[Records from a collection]
------------

import Summits.BirchSwinnertonDyer.BirchSwinnertonDyer.Theorems.PrintCFramBottomClassIndexLawFiveLeSelmerCountClassSide
import HarnessLib

/-!
# Route `PrintCFram`, crux C2 `BottomClassIndexLawFiveLe` (stmt-BirchSwinnertonDyer-20372), line
# `eisenstein-resource-bdp-line` (registry v19, stub B1 `stub_bsdp_of_classFactor`): **EVEN-REGULARITY FROM ONE CLASS GROUP** —
# `#H¹(Γ_ℚ, A; ∅) ≤ #e_{θ̃}(ℤ_p ⊗ Cl_L)` for a character module `A` of ANY parity, Mazur–Wiles-free
# (cell `bsd-print-cfram`, width seat `bsd-line-cfram-p1-w2` g10; helper `--supports` 20372; 0 defs, 0 facts, 0 sorry)

HONEST FRAMING. Nothing about BSD is proved here and no stub is closed. This is the DICTIONARY for the hypothesis EVEN-REGULAR(`W`,`p`) of
the sibling file `…SelmerCountEvenRegular` (`SelmerCount.natCard_selmerGroup_le_sq_of_evenRegular`: at `v_p(B_{1,ψ⁻¹}) = 1`, EVEN-REGULAR ⟹
`#Sel_p(W/ℚ) ≤ p²` with no case hypothesis): «the constituent of `W[p]` carrying the EVEN character `θ_e = ω ψ⁻¹` has
`#H¹(Γ_ℚ, ·; ∅) ≤ 1`». Seat g9's bridge (`SelmerCount.exists_characters_natCard_h1Unramified_le`) and w7 g3's Hilbert-class-field count
(`HerbrandOddClassGroup.finite_and_natCard_le_classGroupChiCard_of_unramified_characters`) use NO parity and NO Mazur–Wiles, so they bound
the everywhere-unramified classes of ANY character module by the `θ̃`-part of a `p`-class group; w7 g3 / `…SelmerCountClassSide` recorded only
the ODD composite (with Mazur–Wiles, `= p^{v_p(B_{1,ψ⁻¹})}`). Here:

* **`natCard_h1Unramified_empty_le_classGroupChiCard_of_avatar`** — `A` of order `p` (`p` odd) with character `θ : Γ_ℚ →* 𝔽_pˣ`, `L/ℚ` Galois with
  `p ∤ [L:ℚ]`, `θ(res Γ_L) = 1`, `(ker θ)^k ⊆ res Γ_L` (`p ∤ k`), `θ̃ : Gal(L/ℚ) →* ℤ_pˣ` lifting `θ` ⊢ `#h1Unramified A ∅ ≤ classGroupChiCard ℚ L p θ̃`.
* **`natCard_h1Unramified_empty_le_one_of_classGroupChiCard_eq_one`** — hence `#e_{θ̃}(ℤ_p ⊗ Cl_L) = 1 ⟹ #H¹(Γ_ℚ, A; ∅) ≤ 1`.
* **`exists_field_natCard_h1Unramified_empty_le_classGroupChiCard`** — the canonical choice `L = ℚ̄^{ker θ}`, `θ̃ = Teich ∘ θ`: EVEN-REGULARITY
  of a class member is decided by the `θ̃_e`-part of the `p`-class group of the (real, abelian) field cut out by `θ_e`. By Leopoldt's reflection
  this part has rank `u(ψ) − 1` or `u(ψ)`; on B1 with `v_p(B_{1,ψ⁻¹}) = 1` both values `0` (even-regular) and `1` occur a priori.

THEOREMS ONLY; no definition, no named fact, no `sorry`. BSD is not proved by any of this; no summit statement is proved by this seat.
References: [NeukirchANT1999] Ch. VI §7 (7.1) (Hilbert class field); [SerreGaloisCohomology1997] I.§2.6 (b); [Washington1997] §10.2
(Thm. 10.9, reflection); seat notes w2g8 §4, w2g9 §2, w7g3.
-/

set_option autoImplicit false
-- `…BirchSwinnertonDyer.BirchSwinnertonDyer.Theorems…` is the problem's mandated namespace (D-0017).
set_option linter.dupNamespace false

noncomputable section

open scoped Classical Pointwise

namespace Summit.BirchSwinnertonDyer.BirchSwinnertonDyer.Theorems.PrintCFram.SelmerCount

open NumberField IsDedekindDomain Field
open Literature.NumberTheory.NumberFields Literature.NumberTheory.EllipticCurves Literature.NumberTheory.GaloisRepresentations
  Literature.NumberTheory.EllipticCurves.GreenbergSelmer
open Summit.BirchSwinnertonDyer.BirchSwinnertonDyer.Theorems.PrintCFram.HerbrandSelmerToHom
open Summit.BirchSwinnertonDyer.BirchSwinnertonDyer.Theorems.PrintCFram.LevelDictionaryAlpha

variable {p : ℕ} [hp : Fact p.Prime]

section Dictionary

variable {A : Type} [AddCommGroup A] [DistribMulAction (absoluteGaloisGroup ℚ) A] [TopologicalSpace A] [DiscreteTopology A]

/-- **`#H¹(Γ_ℚ, A; ∅) ≤ #e_{θ̃}(ℤ_p ⊗ Cl_L)` — ANY parity, no Mazur–Wiles.** `A` a discrete `Γ_ℚ`-module of prime order `p` (`p` odd) with
continuous orbit maps, acted on non-trivially through `θ : Γ_ℚ →* 𝔽_pˣ`; `L/ℚ` finite Galois with `p ∤ [L:ℚ]`, `θ` trivial on `res Γ_L` and
`(ker θ)^k ⊆ res Γ_L` for some `p ∤ k` (e.g. `L = ℚ̄^{ker θ}`, `k = 1`: `LevelDictionaryAlpha.exists_field_of_character`); `θ̃ : Gal(L/ℚ) →* ℤ_pˣ`
any lift of `θ` (`θ̃(τ̄) ≡ θ(τ) mod p`; e.g. the Teichmüller lift). THEN the everywhere-unramified classes of `H¹(Γ_ℚ, A)` number at most
`classGroupChiCard ℚ L p θ̃ = #e_{θ̃}(ℤ_p ⊗ Cl_L)`. Proof: seat g9's bridge to `θ`-isotypic everywhere-unramified characters of `Γ_L`
(`SelmerCount.exists_characters_natCard_h1Unramified_le`, `S = ∅`) and w7 g3's Hilbert-class-field count
(`HerbrandOddClassGroup.finite_and_natCard_le_classGroupChiCard_of_unramified_characters`), which uses no parity. For an ODD `θ` and
Mazur–Wiles this is `SelmerCountClassSide.natCard_h1Unramified_empty_le_pow_of_odd_avatar`; the point here is the EVEN case.
[cite: NeukirchANT1999, Ch. VI §7 Thm. (7.1)] [cite: SerreGaloisCohomology1997, I.§2.6 (b)] [cite: Washington1997, §10.2] -/
theorem natCard_h1Unramified_empty_le_classGroupChiCard_of_avatar (hp2 : p ≠ 2) (hcard : Nat.card A = p)
    (hcont : ∀ a : A, Continuous fun g : absoluteGaloisGroup ℚ ↦ g • a)
    (hnt : ∃ (g : absoluteGaloisGroup ℚ) (a : A), g • a ≠ a)
    (θ : absoluteGaloisGroup ℚ →* (ZMod p)ˣ)
    (hθ : ∀ (g : absoluteGaloisGroup ℚ) (a : A), g • a = (((θ g : ZMod p).val : ℕ) : ℤ) • a)
    (hker : ∀ g : absoluteGaloisGroup ℚ, θ g = 1 ↔ ∀ a : A, g • a = a)
    (L : Type) [Field L] [NumberField L] [IsGalois ℚ L] (hpL : ¬ p ∣ Module.finrank ℚ L)
    (hrL : ∀ σ : absoluteGaloisGroup L, θ (absGaloisRestrict ℚ L σ) = 1)
    (hpow : ∃ k : ℕ, ¬ p ∣ k ∧ ∀ n : absoluteGaloisGroup ℚ, θ n = 1 → n ^ k ∈ (absGaloisRestrict ℚ L).range)
    (θt : (L ≃ₐ[ℚ] L) →* ℤ_[p]ˣ)
    (hθt : ∀ τ : absoluteGaloisGroup ℚ,
      PadicInt.toZMod ((θt (absGaloisQuot ℚ L τ) : ℤ_[p]ˣ) : ℤ_[p]) = ((θ τ : (ZMod p)ˣ) : ZMod p)) :
    Nat.card ↥(h1Unramified A (∅ : Set (HeightOneSpectrum (𝓞 ℚ)))) ≤ classGroupChiCard ℚ L p (fun g => ((θt g : ℤ_[p]ˣ) : ℤ_[p])) := by
  obtain ⟨V, hVopen, hVunr, hVeq, hVle⟩ :=
    exists_characters_natCard_h1Unramified_le hcard hcont hnt θ hθ hker hrL hpow (∅ : Set (HeightOneSpectrum (𝓞 ℚ)))
  obtain ⟨hfin, hle⟩ := HerbrandOddClassGroup.finite_and_natCard_le_classGroupChiCard_of_unramified_characters hp2 hpL θ θt hθt V
    hVopen (fun κ hκ w 𝔓 h𝔓 g hg => hVunr κ hκ w (Set.notMem_empty _) 𝔓 h𝔓 g hg) hVeq
  exact (hVle hfin).trans hle

/-- **EVEN-REGULARITY from a trivial `θ̃`-part of the `p`-class group.** With the data of
`natCard_h1Unramified_empty_le_classGroupChiCard_of_avatar`: if `#e_{θ̃}(ℤ_p ⊗ Cl_L) = 1` (`p ∤` the `θ̃`-part of the class number of `L`)
then `#H¹(Γ_ℚ, A; ∅) ≤ 1` — the conjunct of the hypothesis EVEN-REGULAR of `natCard_selmerGroup_le_sq_of_evenRegular` for the constituent
`A ∈ {Φ, W[p]/Φ}` carrying the even character `θ = θ_e`. (For the ODD constituent the same hypothesis never holds on B1: there
`#e_{ψ̃}(ℤ_p ⊗ Cl) = p^{v_p(B_{1,ψ⁻¹})} ≥ p` by Mazur–Wiles.) [cite: NeukirchANT1999, Ch. VI §7 Thm. (7.1)] [cite: Washington1997, §10.2] -/
theorem natCard_h1Unramified_empty_le_one_of_classGroupChiCard_eq_one (hp2 : p ≠ 2) (hcard : Nat.card A = p)
    (hcont : ∀ a : A, Continuous fun g : absoluteGaloisGroup ℚ ↦ g • a)
    (hnt : ∃ (g : absoluteGaloisGroup ℚ) (a : A), g • a ≠ a)
    (θ : absoluteGaloisGroup ℚ →* (ZMod p)ˣ)
    (hθ : ∀ (g : absoluteGaloisGroup ℚ) (a : A), g • a = (((θ g : ZMod p).val : ℕ) : ℤ) • a)
    (hker : ∀ g : absoluteGaloisGroup ℚ, θ g = 1 ↔ ∀ a : A, g • a = a)
    (L : Type) [Field L] [NumberField L] [IsGalois ℚ L] (hpL : ¬ p ∣ Module.finrank ℚ L)
    (hrL : ∀ σ : absoluteGaloisGroup L, θ (absGaloisRestrict ℚ L σ) = 1)
    (hpow : ∃ k : ℕ, ¬ p ∣ k ∧ ∀ n : absoluteGaloisGroup ℚ, θ n = 1 → n ^ k ∈ (absGaloisRestrict ℚ L).range)
    (θt : (L ≃ₐ[ℚ] L) →* ℤ_[p]ˣ)
    (hθt : ∀ τ : absoluteGaloisGroup ℚ,
      PadicInt.toZMod ((θt (absGaloisQuot ℚ L τ) : ℤ_[p]ˣ) : ℤ_[p]) = ((θ τ : (ZMod p)ˣ) : ZMod p))
    (h1 : classGroupChiCard ℚ L p (fun g => ((θt g : ℤ_[p]ˣ) : ℤ_[p])) = 1) :
    Nat.card ↥(h1Unramified A (∅ : Set (HeightOneSpectrum (𝓞 ℚ)))) ≤ 1 :=
  (natCard_h1Unramified_empty_le_classGroupChiCard_of_avatar hp2 hcard hcont hnt θ hθ hker L hpL hrL hpow θt hθt).trans h1.le

/-- **The canonical choice `L = ℚ̄^{ker θ}`, `θ̃ = Teich ∘ θ`.** For `A`, `θ` as above there IS a finite abelian `L/ℚ` with `p ∤ [L:ℚ]`, `θ`
trivial exactly on `res Γ_L`, and a lift `θ̃` of `θ` to `Gal(L/ℚ)` with `#H¹(Γ_ℚ, A; ∅) ≤ #e_{θ̃}(ℤ_p ⊗ Cl_L)` — so EVEN-REGULARITY of a class
member is decided by ONE class group: that of the field cut out by the even character `θ_e = ω ψ⁻¹` of its rational line.
[cite: NeukirchANT1999, Ch. VI §7 Thm. (7.1)] [cite: Washington1997, §10.2] -/
theorem exists_field_natCard_h1Unramified_empty_le_classGroupChiCard (hp2 : p ≠ 2) (hcard : Nat.card A = p)
    (hcont : ∀ a : A, Continuous fun g : absoluteGaloisGroup ℚ ↦ g • a)
    (hnt : ∃ (g : absoluteGaloisGroup ℚ) (a : A), g • a ≠ a)
    (θ : absoluteGaloisGroup ℚ →* (ZMod p)ˣ)
    (hθ : ∀ (g : absoluteGaloisGroup ℚ) (a : A), g • a = (((θ g : ZMod p).val : ℕ) : ℤ) • a)
    (hker : ∀ g : absoluteGaloisGroup ℚ, θ g = 1 ↔ ∀ a : A, g • a = a) :
    ∃ (L : Type) (_ : Field L) (_ : NumberField L) (_ : IsGalois ℚ L) (θt : (L ≃ₐ[ℚ] L) →* ℤ_[p]ˣ),
      ¬ p ∣ Module.finrank ℚ L ∧ (∀ g : absoluteGaloisGroup ℚ, g ∈ (absGaloisRestrict ℚ L).range ↔ θ g = 1) ∧
      (∀ τ : absoluteGaloisGroup ℚ, PadicInt.toZMod ((θt (absGaloisQuot ℚ L τ) : ℤ_[p]ˣ) : ℤ_[p]) = ((θ τ : (ZMod p)ˣ) : ZMod p)) ∧
      Nat.card ↥(h1Unramified A (∅ : Set (HeightOneSpectrum (𝓞 ℚ)))) ≤
        classGroupChiCard ℚ L p (fun g => ((θt g : ℤ_[p]ˣ) : ℤ_[p])) := by
  obtain ⟨L, _, _, _, hrange, hpL, hrL⟩ := exists_field_of_character θ (isOpen_ker_character hcard hcont θ hker)
  haveI : IsGalois ℚ L := IsAbelianGalois.toIsGalois
  -- the Teichmüller lift of `θ`, descended to `Gal(L/ℚ)`
  set φ : absoluteGaloisGroup ℚ →* ℤ_[p]ˣ := (Kato2004.teichmullerChar p).comp θ with hφdef
  have hφL : ∀ σ : absoluteGaloisGroup L, φ (absGaloisRestrict ℚ L σ) = 1 := fun σ => by
    rw [hφdef, MonoidHom.comp_apply, hrL, map_one]
  obtain ⟨θt, hθt⟩ := HerbrandOddClassGroup.exists_factor_absGaloisQuot ℚ L φ hφL
  have hθt' : ∀ τ : absoluteGaloisGroup ℚ,
      PadicInt.toZMod ((θt (absGaloisQuot ℚ L τ) : ℤ_[p]ˣ) : ℤ_[p]) = ((θ τ : (ZMod p)ˣ) : ZMod p) := fun τ => by
    rw [hθt, hφdef, MonoidHom.comp_apply, Kato2004.toZMod_teichmullerChar]
  exact ⟨L, inferInstance, inferInstance, inferInstance, θt, hpL, hrange, hθt',
    natCard_h1Unramified_empty_le_classGroupChiCard_of_avatar hp2 hcard hcont hnt θ hθ hker L hpL hrL
      ⟨1, hp.out.not_dvd_one, fun g hg => by rw [pow_one]; exact (hrange g).2 hg⟩ θt hθt'⟩

end Dictionary

end Summit.BirchSwinnertonDyer.BirchSwinnertonDyer.Theorems.PrintCFram.SelmerCount

end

------------

- **Exercise**: What do the lines above say from the one containing "which uses no" down to the one containing "of the class"? Return them exactly, both end lines included, and only them.

- **Result of the task**:
(`HerbrandOddClassGroup.finite_and_natCard_le_classGroupChiCard_of_unramified_characters`), which uses no parity. For an ODD `θ` and
Mazur–Wiles this is `SelmerCountClassSide.natCard_h1Unramified_empty_le_pow_of_odd_avatar`; the point here is the EVEN case.
[cite: NeukirchANT1999, Ch. VI §7 Thm. (7.1)] [cite: SerreGaloisCohomology1997, I.§2.6 (b)] [cite: Washington1997, §10.2] -/
theorem natCard_h1Unramified_empty_le_classGroupChiCard_of_avatar (hp2 : p ≠ 2) (hcard : Nat.card A = p)
    (hcont : ∀ a : A, Continuous fun g : absoluteGaloisGroup ℚ ↦ g • a)
    (hnt : ∃ (g : absoluteGaloisGroup ℚ) (a : A), g • a ≠ a)
    (θ : absoluteGaloisGroup ℚ →* (ZMod p)ˣ)
    (hθ : ∀ (g : absoluteGaloisGroup ℚ) (a : A), g • a = (((θ g : ZMod p).val : ℕ) : ℤ) • a)
    (hker : ∀ g : absoluteGaloisGroup ℚ, θ g = 1 ↔ ∀ a : A, g • a = a)
    (L : Type) [Field L] [NumberField L] [IsGalois ℚ L] (hpL : ¬ p ∣ Module.finrank ℚ L)
    (hrL : ∀ σ : absoluteGaloisGroup L, θ (absGaloisRestrict ℚ L σ) = 1)
    (hpow : ∃ k : ℕ, ¬ p ∣ k ∧ ∀ n : absoluteGaloisGroup ℚ, θ n = 1 → n ^ k ∈ (absGaloisRestrict ℚ L).range)
    (θt : (L ≃ₐ[ℚ] L) →* ℤ_[p]ˣ)
    (hθt : ∀ τ : absoluteGaloisGroup ℚ,
      PadicInt.toZMod ((θt (absGaloisQuot ℚ L τ) : ℤ_[p]ˣ) : ℤ_[p]) = ((θ τ : (ZMod p)ˣ) : ZMod p)) :
    Nat.card ↥(h1Unramified A (∅ : Set (HeightOneSpectrum (𝓞 ℚ)))) ≤ classGroupChiCard ℚ L p (fun g => ((θt g : ℤ_[p]ˣ) : ℤ_[p])) := by
  obtain ⟨V, hVopen, hVunr, hVeq, hVle⟩ :=
    exists_characters_natCard_h1Unramified_le hcard hcont hnt θ hθ hker hrL hpow (∅ : Set (HeightOneSpectrum (𝓞 ℚ)))
  obtain ⟨hfin, hle⟩ := HerbrandOddClassGroup.finite_and_natCard_le_classGroupChiCard_of_unramified_characters hp2 hpL θ θt hθt V
    hVopen (fun κ hκ w 𝔓 h𝔓 g hg => hVunr κ hκ w (Set.notMem_empty _) 𝔓 h𝔓 g hg) hVeq
  exact (hVle hfin).trans hle

/-- **EVEN-REGULARITY from a trivial `θ̃`-part of the `p`-class group.** With the data of
`natCard_h1Unramified_empty_le_classGroupChiCard_of_avatar`: if `#e_{θ̃}(ℤ_p ⊗ Cl_L) = 1` (`p ∤` the `θ̃`-part of the class number of `L`)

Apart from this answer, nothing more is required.